Real-Time Quota Monitoring

TokenMonitor.java
// Monitor token usage during execution
public class TokenMonitor {
    private final long quotaLimit = 10_000; // 10k requests
    
    public void monitorSession(ScraperSession session) {
        new Thread(() -> {
            while (!session.getStatus().isTerminal()) {
                TokenTracker tracker = session.getTokenTracker();
                long requests = tracker.getTokenCount(
                    ResourceType.HTTP_REQUEST);
                
                // Check approaching limit
                if (requests > quotaLimit * 0.8) {
                    System.err.printf(
                        "WARNING: 80%% quota used (%d/%d)%n",
                        requests, quotaLimit);
                }
                
                // Hard limit
                if (requests >= quotaLimit) {
                    System.err.println(
                        "QUOTA EXCEEDED - Cancelling session");
                    session.cancel();
                    break;
                }
                
                Thread.sleep(1000);
            }
        }).start();
    }
}
6

Export to Analytics Platform

MetricsExporter.java
// Export to Prometheus metrics
@Subscribe
public void onSessionCompleted(SessionCompletedEvent event) {
    ScraperSession session = registry.getSession(event.getSessionId()).get();
    TokenUsage usage = session.getTokenTracker().getUsage();
    String clientId = session.getClientId();
    
    // Prometheus counters
    httpRequestsTotal.labels(clientId).inc(usage.getHttpRequests());
    httpBytesTotal.labels(clientId).inc(usage.getHttpBytes());
    cpuMillisecondsTotal.labels(clientId).inc(usage.getCpuTimeMillis());
    
    // Prometheus gauges
    memoryPeakBytes.labels(clientId).set(usage.getMemoryPeakBytes());
    sessionDurationSeconds.labels(clientId).set(
        session.getMetrics().getDuration().getSeconds());
}

// Export to DataDog
Map tags = new HashMap<>();
tags.put("client_id", session.getClientId());
tags.put("session_id", session.getSessionId());
tags.put("status", session.getStatus().name());

statsd.count("webharvest.http.requests", usage.getHttpRequests(), tags);
statsd.gauge("webharvest.http.bytes", usage.getHttpBytes(), tags);
statsd.histogram("webharvest.cpu.time", usage.getCpuTimeMillis(), tags);

Billing Scenarios

Real-world pricing models and implementations

Architecture Example

Note: This section demonstrates the technical capabilities of WebHarvest's token tracking system for billing and quota enforcement. The code is production-ready and can be integrated into cloud platforms. However, this is not a commercial service offering - WebHarvest is an open-source project. These examples show how you can build your own pricing models if deploying WebHarvest as a hosted service.

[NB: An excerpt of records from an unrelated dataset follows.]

import Literature.AnabelianGeometry.EtaleTheta.KummerTwistNorm
import Literature.IUT.HodgeTheaters.GlobalFrobenioidsCoricRigidityGenuineKummer
import Literature.IUT.HodgeTheaters.GlobalFrobenioidsCoricRigidityOfSubset
import HarnessLib

/-!
# [IUTchI] Example 5.1 (v), pp. 127–128: law (b′) from the ADDITIVITY OF THE ORDER on fixed rational functions
# alone; the ∞κ- and ∞κ×-uniqueness at the genuine Kummer map with no container-level and no inertia law
# (proof-only)

S. Mochizuki, *Inter-universal Teichmüller theory I*, kurims manuscript (May 2020), §5 Example 5.1 (v), p. 127
l. 76 – p. 128 l. 2 ([IUTchI] Ex 5.1 (v) p.127) [claim: Mochizuki2012, status: disputed]: "by considering divisors of
zeroes and poles [cf. the definition of a '`κ`-coric function' given in Remark 3.1.7, (i)] associated to Kummer
classes of rational functions as in [AbsTopIII], Proposition 1.6, (iii), from the elementary observation that …
`ℚ_{>0} ∩ Ẑ^× = {1}`"; p. 128 l. 49–54 "`†ℱ^⊛` always admits an ∞κ-coric (respectively, ∞κ×-coric) structure, which
is, moreover, unique up to a uniquely determined isomorphism".  [AbsTopIII] Prop. 1.6 (iii) p. 36
[MochizukiAbsTopIII2015]; LANA §6.1 pp. 31–32 [LANA2026Report].

Sub-DAG `plan/L5/SUBDAG-IUTchI-Ex51.md` rows E51/L27 (b′) ⇒ E51/L29 (both halves); GAP-LEDGER G-w4d056-2; node
IUTchI:Ex5.1(v).  PROOF-ONLY: theorems, no definition, no instance, no new `Prop` fact.

**State before this file.**  abc-iut-w4-d056's `GlobalFrobenioidsCoricRigidityOfInertia` / `…OfSubset` (p433954 /
p433935) turn law (b′) `hord` into a theorem of INERTIA data (i)–(iii) at the points.  abc-iut-w4-d057's NORM
route (`KummerContainerValuationTransport.lean`, p433474, at the arithmetic instance) and its abstract form
`apply_eta_eq_eta_of_kummerMap_eq_H1ColimTwist_of_fixed` (abc-iut-w4-d056, `KummerTwistNorm.lean`: the
coset-product norm over a finite-index normal level) need NO inertia: for `π₁^rat`-FIXED `f, f′` the relation
`κ(f′) = u · κ(f)` forces `u(η(φ f)) = η(φ f′)` for EVERY `φ` additive on products of fixed elements.

**What this file proves.**  `NFBridgeRecon.kummerMap_hord_of_ordHom_of_subset`: law (b′) at the genuine Kummer
map of ANY `π₁^rat`-stable pseudo-monoid `M ⊆ K_rat` (`0 ∉ M`) from the single law
  (o) `ord_x(a·b) = ord_x(a) + ord_x(b)` for `π₁^rat`-FIXED nonzero rational functions `a, b` [the order at a point
      `x` is a valuation of the function field `L_C = K_rat^{π₁^rat}`]
and the finite index of the levels.  Hence **`existsUniqueCoricStructure_infκPair_of_ordHom`** /
**`…_infκxPair_of_ordHom`** (and the `…_of_fixedRoots` variants): the boxed uniqueness for BOTH pairs at the
GENUINE Kummer map with hypotheses: structural side conditions (`hcoe`; `S` directed exhaustive system of normal
finite-index subgroups; `K_rat^×` rootable with all roots of unity; `1 ∈ M`, `f ∈ M ⇔ fⁿ ∈ M`), injectivity of the
Kummer map (E51/L26) or (iv) no divisible invariants, (o), and Rmk 3.1.7 (i)/(ii) `hpole`/`hex` — no Kummer
container / realisation / `Ẑ^×`-element / law (a) / law (b′) / inertia datum.  No side is taken on [IUTchIII]
Cor. 3.12; nothing of the disputed series is asserted; typed ≠ proved.
-/

namespace Literature.IUT.HodgeTheaters

open ProfiniteGrp ProfiniteGrp.ProfiniteCompletion
open Literature.AnabelianGeometry.EtaleTheta Literature.AnabelianGeometry.EtaleTheta.ZHatLevel

namespace NFBridgeRecon

variable (N : NFBridgeRecon.{0}) (M : Set N.Krat) (hM : ∀ (g : N.piRat) {f : N.Krat}, f ∈ M → g • f ∈ M)
  [MulDistribMulAction N.piRat N.Kratˣ] {ι : Type} [Preorder ι] [DecidableEq ι] [IsDirectedOrder ι]
  (S : ι → Subgroup N.piRat) (hS : ∀ ⦃i j : ι⦄, i ≤ j → S j ≤ S i) [hN : ∀ i, (S i).Normal] [RootableBy N.Kratˣ ℕ]

/-- **LAW (b′) at the pair `π₁^rat ↷ M` from the ADDITIVITY OF `ord_x` on `π₁^rat`-fixed nonzero rational functions**
(and the finite index of the levels): whenever `κ(f′) = u · κ(f)` at the genuine Kummer map for `π₁^rat`-fixed
`f, f′ ∈ M` and `u ∈ Ẑ^× = Aut(Ẑ)`, then `u(η(ord_x f)) = η(ord_x f′)` at every point `x`.  PROVED (engine:
`apply_eta_eq_eta_of_kummerMap_eq_H1ColimTwist_of_fixed` — abc-iut-w4-d057's level step + the coset-product norm).
([IUTchI] Ex 5.1 (v) p.127) [claim: Mochizuki2012, status: disputed] -/
theorem kummerMap_hord_of_ordHom_of_subset (h0 : (0 : N.Krat) ∉ M)
    (hcoe : ∀ (g : N.piRat) (a : N.Kratˣ), ((g • a : N.Kratˣ) : N.Krat) = g • (a : N.Krat))
    (hc : IsExhausted N.Kratˣ S) (hfi : ∀ i, (S i).FiniteIndex) {X : Type*} (ord : X → N.Krat → ℤ)
    (hordmul : ∀ (x : X) (a b : N.Krat), a ≠ 0 → b ≠ 0 → (∀ g : N.piRat, g • a = a) → (∀ g : N.piRat, g • b = b) →
      ord x (a * b) = ord x a + ord x b)
    (u : MulAut (completion (GrpCat.of (Multiplicative ℤ)))) (f f' : (N.coricPairOfSubset M hM).carrier)
    (hf : ∀ g : N.piRat, g • (f : N.Krat) = f) (hf' : ∀ g : N.piRat, g • (f' : N.Krat) = f')
    (h : kummerMap hS hc (Units.mk0 (f' : N.Krat) (N.coe_ne_zero_of_subset M hM h0 f')) =
      H1ColimTwist S hS u (kummerMap hS hc (Units.mk0 (f : N.Krat) (N.coe_ne_zero_of_subset M hM h0 f))))
    (x : X) : u (eta (ord x f)) = eta (ord x f') := by
  have hfix : ∀ {φ : N.Krat} (hφ0 : φ ≠ 0), (∀ g : N.piRat, g • φ = φ) →
      ∀ g : N.piRat, g • Units.mk0 φ hφ0 = Units.mk0 φ hφ0 := fun hφ0 hφ g =>
    Units.ext (by rw [hcoe, Units.val_mk0, hφ g])
  have key := apply_eta_eq_eta_of_kummerMap_eq_H1ColimTwist_of_fixed S hS hc hfi
    (hfix (N.coe_ne_zero_of_subset M hM h0 f) hf) (hfix (N.coe_ne_zero_of_subset M hM h0 f') hf') u h
    (fun a : N.Kratˣ => ord x (a : N.Krat)) (fun a b ha hb => by
      have ha' : ∀ g : N.piRat, g • (a : N.Krat) = a := fun g => by rw [← hcoe, ha g]
      have hb' : ∀ g : N.piRat, g • (b : N.Krat) = b := fun g => by rw [← hcoe, hb g]
      change ord x (((a * b : N.Kratˣ) : N.Krat)) = ord x (a : N.Krat) + ord x (b : N.Krat)
      rw [Units.val_mul]
      exact hordmul x _ _ a.ne_zero b.ne_zero ha' hb')
  simpa only [Units.val_mk0] using key

variable [Nonempty ι]

/-- **[IUTchI] Ex. 5.1 (v), ∞κ: `ExistsUniqueCoricStructure π₁^rat 𝕄^⊛_∞κ(†𝒟^⊚)` at the GENUINE Kummer map with
(b′) from the additivity of `ord_x` on fixed rational functions (o)** — hypotheses: structural (incl. finite index
of the levels), injectivity of the Kummer map (E51/L26), (o), Rmk 3.1.7 (i)/(ii) `hpole`/`hex`.  PROVED.
([IUTchI] Ex 5.1 (v) p.128) [claim: Mochizuki2012, status: disputed] -/
theorem existsUniqueCoricStructure_infκPair_of_ordHom
    (hcoe : ∀ (g : N.piRat) (a : N.Kratˣ), ((g • a : N.Kratˣ) : N.Krat) = g • (a : N.Krat))
    (hprim : ∀ n : ℕ, 0 < n → ∃ ζ : N.Krat, IsPrimitiveRoot ζ n) (hc : IsExhausted N.Kratˣ S)
    (hfi : ∀ i, (S i).FiniteIndex)
    (h1 : (1 : N.Krat) ∈ N.Minfκ) (hpow : ∀ (f : N.Krat) (n : ℕ), 0 < n → (f ∈ N.Minfκ ↔ f ^ n ∈ N.Minfκ))
    (hinj : Function.Injective (kummerMap hS hc))
    {X : Type*} (ord : X → N.Krat → ℤ)
    (hordmul : ∀ (x : X) (a b : N.Krat), a ≠ 0 → b ≠ 0 → (∀ g : N.piRat, g • a = a) → (∀ g : N.piRat, g • b = b) →
      ord x (a * b) = ord x a + ord x b)
    (hpole : ∀ f' ∈ N.Minfκ, (∀ g : N.piRat, g • f' = f') →
      ∀ x₁ x₂ : X, x₁ ≠ x₂ → ¬ (ord x₁ f' < 0 ∧ ord x₂ f' < 0))
    (hex : ∃ f ∈ N.Minfκ, (∀ g : N.piRat, g • f = f) ∧
      ∃ x₁ x₂ : X, x₁ ≠ x₂ ∧ 0 < ord x₁ f ∧ 0 < ord x₂ f) :
    ExistsUniqueCoricStructure N.piRat N.infκPair :=
  N.existsUniqueCoricStructure_infκPair_kummerMap S hS hcoe hprim hc h1 hpow hinj ord
    (fun u f f' hf hf' h x => N.kummerMap_hord_of_ordHom_of_subset N.Minfκ _ S hS
      (fun h0 => N.zero_notMem (N.minfκ_subset h0)) hcoe hc hfi ord hordmul u f f' hf hf' h x) hpole hex

include hS in
/-- **∞κ, modulo laws of the genuine Galois action only, NO inertia**: as `…_infκPair_of_ordHom` with the
injectivity replaced by (iv) `hdiv` (no `S i`-invariant unit other than `1` has `S i`-invariant roots of all
orders).  PROVED. ([IUTchI] Ex 5.1 (v) p.128) [claim: Mochizuki2012, status: disputed] -/
theorem existsUniqueCoricStructure_infκPair_of_ordHom_of_fixedRoots
    (hcoe : ∀ (g : N.piRat) (a : N.Kratˣ), ((g • a : N.Kratˣ) : N.Krat) = g • (a : N.Krat))
    (hprim : ∀ n : ℕ, 0 < n → ∃ ζ : N.Krat, IsPrimitiveRoot ζ n) (hc : IsExhausted N.Kratˣ S)
    (hfi : ∀ i, (S i).FiniteIndex)
    (h1 : (1 : N.Krat) ∈ N.Minfκ) (hpow : ∀ (f : N.Krat) (n : ℕ), 0 < n → (f ∈ N.Minfκ ↔ f ^ n ∈ N.Minfκ))
    (hdiv : ∀ (i : ι) (a : N.Kratˣ), a ∈ invariants (A := N.Kratˣ) (S i) →
      (∀ n : ℕ+, ∃ b ∈ invariants (A := N.Kratˣ) (S i), b ^ (n : ℕ) = a) → a = 1)
    {X : Type*} (ord : X → N.Krat → ℤ)
    (hordmul : ∀ (x : X) (a b : N.Krat), a ≠ 0 → b ≠ 0 → (∀ g : N.piRat, g • a = a) → (∀ g : N.piRat, g • b = b) →
      ord x (a * b) = ord x a + ord x b)
    (hpole : ∀ f' ∈ N.Minfκ, (∀ g : N.piRat, g • f' = f') →
      ∀ x₁ x₂ : X, x₁ ≠ x₂ → ¬ (ord x₁ f' < 0 ∧ ord x₂ f' < 0))
    (hex : ∃ f ∈ N.Minfκ, (∀ g : N.piRat, g • f = f) ∧
      ∃ x₁ x₂ : X, x₁ ≠ x₂ ∧ 0 < ord x₁ f ∧ 0 < ord x₂ f) :
    ExistsUniqueCoricStructure N.piRat N.infκPair :=
  N.existsUniqueCoricStructure_infκPair_of_ordHom S hS hcoe hprim hc hfi h1 hpow
    (fun a b hab => Additive.ofMul.injective (kummerMapHom_injective_of S hS hc hdiv (a₁ := Additive.ofMul a)
      (a₂ := Additive.ofMul b) hab)) ord hordmul hpole hex

/-- **[IUTchI] Ex. 5.1 (v), "respectively, ∞κ×": `ExistsUniqueCoricStructure π₁^rat 𝕄^⊛_∞κ×(†𝒟^⊚)` at the
GENUINE Kummer map with (b′) from the additivity of `ord_x` (o).**  PROVED. ([IUTchI] Ex 5.1 (v) p.128)
[claim: Mochizuki2012, status: disputed] -/
theorem existsUniqueCoricStructure_infκxPair_of_ordHom
    (hcoe : ∀ (g : N.piRat) (a : N.Kratˣ), ((g • a : N.Kratˣ) : N.Krat) = g • (a : N.Krat))
    (hprim : ∀ n : ℕ, 0 < n → ∃ ζ : N.Krat, IsPrimitiveRoot ζ n) (hc : IsExhausted N.Kratˣ S)
    (hfi : ∀ i, (S i).FiniteIndex)
    (h1 : (1 : N.Krat) ∈ N.Minfκx) (hpow : ∀ (f : N.Krat) (n : ℕ), 0 < n → (f ∈ N.Minfκx ↔ f ^ n ∈ N.Minfκx))
    (hinj : Function.Injective (kummerMap hS hc))
    {X : Type*} (ord : X → N.Krat → ℤ)
    (hordmul : ∀ (x : X) (a b : N.Krat), a ≠ 0 → b ≠ 0 → (∀ g : N.piRat, g • a = a) → (∀ g : N.piRat, g • b = b) →
      ord x (a * b) = ord x a + ord x b)
    (hpole : ∀ f' ∈ N.Minfκx, (∀ g : N.piRat, g • f' = f') →
      ∀ x₁ x₂ : X, x₁ ≠ x₂ → ¬ (ord x₁ f' < 0 ∧ ord x₂ f' < 0))
    (hex : ∃ f ∈ N.Minfκx, (∀ g : N.piRat, g • f = f) ∧
      ∃ x₁ x₂ : X, x₁ ≠ x₂ ∧ 0 < ord x₁ f ∧ 0 < ord x₂ f) :
    ExistsUniqueCoricStructure N.piRat N.infκxPair :=
  N.existsUniqueCoricStructure_infκxPair_kummerMap S hS hcoe hprim hc h1 hpow hinj ord
    (fun u f f' hf hf' h x => N.kummerMap_hord_of_ordHom_of_subset N.Minfκx _ S hS N.zero_notMem hcoe hc hfi ord
      hordmul u f f' hf hf' h x) hpole hex

include hS in
/-- **"Respectively, ∞κ×", modulo laws of the genuine Galois action only, NO inertia** ((iv) `hdiv` instead of the
injectivity).  PROVED. ([IUTchI] Ex 5.1 (v) p.128) [claim: Mochizuki2012, status: disputed] -/
theorem existsUniqueCoricStructure_infκxPair_of_ordHom_of_fixedRoots
    (hcoe : ∀ (g : N.piRat) (a : N.Kratˣ), ((g • a : N.Kratˣ) : N.Krat) = g • (a : N.Krat))
    (hprim : ∀ n : ℕ, 0 < n → ∃ ζ : N.Krat, IsPrimitiveRoot ζ n) (hc : IsExhausted N.Kratˣ S)
    (hfi : ∀ i, (S i).FiniteIndex)
    (h1 : (1 : N.Krat) ∈ N.Minfκx) (hpow : ∀ (f : N.Krat) (n : ℕ), 0 < n → (f ∈ N.Minfκx ↔ f ^ n ∈ N.Minfκx))
    (hdiv : ∀ (i : ι) (a : N.Kratˣ), a ∈ invariants (A := N.Kratˣ) (S i) →
      (∀ n : ℕ+, ∃ b ∈ invariants (A := N.Kratˣ) (S i), b ^ (n : ℕ) = a) → a = 1)
    {X : Type*} (ord : X → N.Krat → ℤ)
    (hordmul : ∀ (x : X) (a b : N.Krat), a ≠ 0 → b ≠ 0 → (∀ g : N.piRat, g • a = a) → (∀ g : N.piRat, g • b = b) →
      ord x (a * b) = ord x a + ord x b)
    (hpole : ∀ f' ∈ N.Minfκx, (∀ g : N.piRat, g • f' = f') →
      ∀ x₁ x₂ : X, x₁ ≠ x₂ → ¬ (ord x₁ f' < 0 ∧ ord x₂ f' < 0))
    (hex : ∃ f ∈ N.Minfκx, (∀ g : N.piRat, g • f = f) ∧
      ∃ x₁ x₂ : X, x₁ ≠ x₂ ∧ 0 < ord x₁ f ∧ 0 < ord x₂ f) :
    ExistsUniqueCoricStructure N.piRat N.infκxPair :=
  N.existsUniqueCoricStructure_infκxPair_of_ordHom S hS hcoe hprim hc hfi h1 hpow
    (fun a b hab => Additive.ofMul.injective (kummerMapHom_injective_of S hS hc hdiv (a₁ := Additive.ofMul a)
      (a₂ := Additive.ofMul b) hab)) ord hordmul hpole hex

end NFBridgeRecon

end Literature.IUT.HodgeTheaters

WebHarvest Cloud Pricing Tiers

FREE TIER

$0/month
100 HTTP requests/day
100 MB bandwidth/day
10 min CPU time/day
5 concurrent sessions
Email support

STARTER

$29/month
10,000 HTTP requests/month
10 GB bandwidth/month
5 hours CPU time/month
20 concurrent sessions
Overage: $0.001/request
Email support
POPULAR

PROFESSIONAL

$99/month
50,000 HTTP requests/month
50 GB bandwidth/month
20 hours CPU time/month
50 concurrent sessions
Overage: $0.0008/request
Priority queue • SLA 99.5%
Priority email + chat

ENTERPRISE

$499/month
250,000 HTTP requests/month
500 GB bandwidth/month
100 hours CPU time/month
Unlimited sessions
Overage: $0.0005/request
Dedicated instances • SLA 99.9%
24/7 phone + engineer

USAGE-BASED (Pay-as-you-go)

HTTP Requests: $0.001 each
Bandwidth: $0.10 per GB
CPU Time: $0.02 per CPU-hour
Memory: $0.01 per GB-hour
Minimum: $10/month

AWS Marketplace Integration

Bill through AWS Marketplace with automatic metering:

  • Report usage hourly via AWS Metering API
  • Dimensions: HttpRequests, Bandwidth, CPUTime
  • Customer billed on AWS invoice
  • WebHarvest receives revenue share

Stripe Subscription

Monthly subscriptions with usage-based billing:

  • Base subscription: $29-$499/month
  • Overage charges: Metered billing API
  • Invoice line items per session
  • Customer portal for usage visibility

Internal Cost Allocation

Track costs per project/department:

  • ClientContext metadata: project, department, cost-center
  • Aggregate usage by metadata tags
  • Generate chargeback reports
  • Export to ERP/accounting systems

Integration Examples

Connect token tracking to external systems

CloudWatch Logs (AWS)

TokenUsage.java
@Subscribe
public void onSessionCompleted(SessionCompletedEvent e) {
    ScraperSession s = registry.getSession(e.getSessionId()).get();
    TokenUsage u = s.getTokenTracker().getUsage();
    
    Map log = new HashMap<>();
    log.put("sessionId", s.getSessionId());
    log.put("clientId", s.getClientId());
    log.put("httpRequests", u.getHttpRequests());
    log.put("httpBytes", u.getHttpBytes());
    log.put("cpuTime", u.getCpuTimeMillis());
    log.put("duration", s.getMetrics().getDuration().toString());
    
    cloudwatchLogs.putLogEvent("webharvest-sessions", 
        new Gson().toJson(log));
}

Prometheus Metrics

TokenUsage.java
// Define metrics
Counter httpRequests = Counter.build()
    .name("webharvest_http_requests_total")
    .help("Total HTTP requests")
    .labelNames("client_id")
    .register();

Histogram cpuTime = Histogram.build()
    .name("webharvest_cpu_seconds")
    .help("CPU time in seconds")
    .labelNames("client_id")
    .register();

// Update on completion
@Subscribe
public void onCompleted(SessionCompletedEvent e) {
    ScraperSession s = ...;
    TokenUsage u = ...;
    
    httpRequests.labels(s.getClientId())
        .inc(u.getHttpRequests());
    cpuTime.labels(s.getClientId())
        .observe(u.getCpuTimeMillis() / 1000.0);
}

Custom Webhook

TokenUsage.java
@Subscribe
public void onSessionCompleted(SessionCompletedEvent e) {
    ScraperSession s = ...;
    TokenUsage u = ...;
    
    // Build webhook payload
    Map payload = Map.of(
        "sessionId", s.getSessionId(),
        "clientId", s.getClientId(),
        "status", s.getStatus().name(),
        "usage", u.toMap(),
        "duration", s.getMetrics().getDuration().toString()
    );
    
    // POST to webhook URL
    HttpRequest request = HttpRequest.newBuilder()
        .uri(URI.create("https://api.example.com/webhooks/usage"))
        .header("Content-Type", "application/json")
        .POST(HttpRequest.BodyPublishers.ofString(
            new Gson().toJson(payload)))
        .build();
    
    httpClient.sendAsync(request, 
        HttpResponse.BodyHandlers.ofString());
}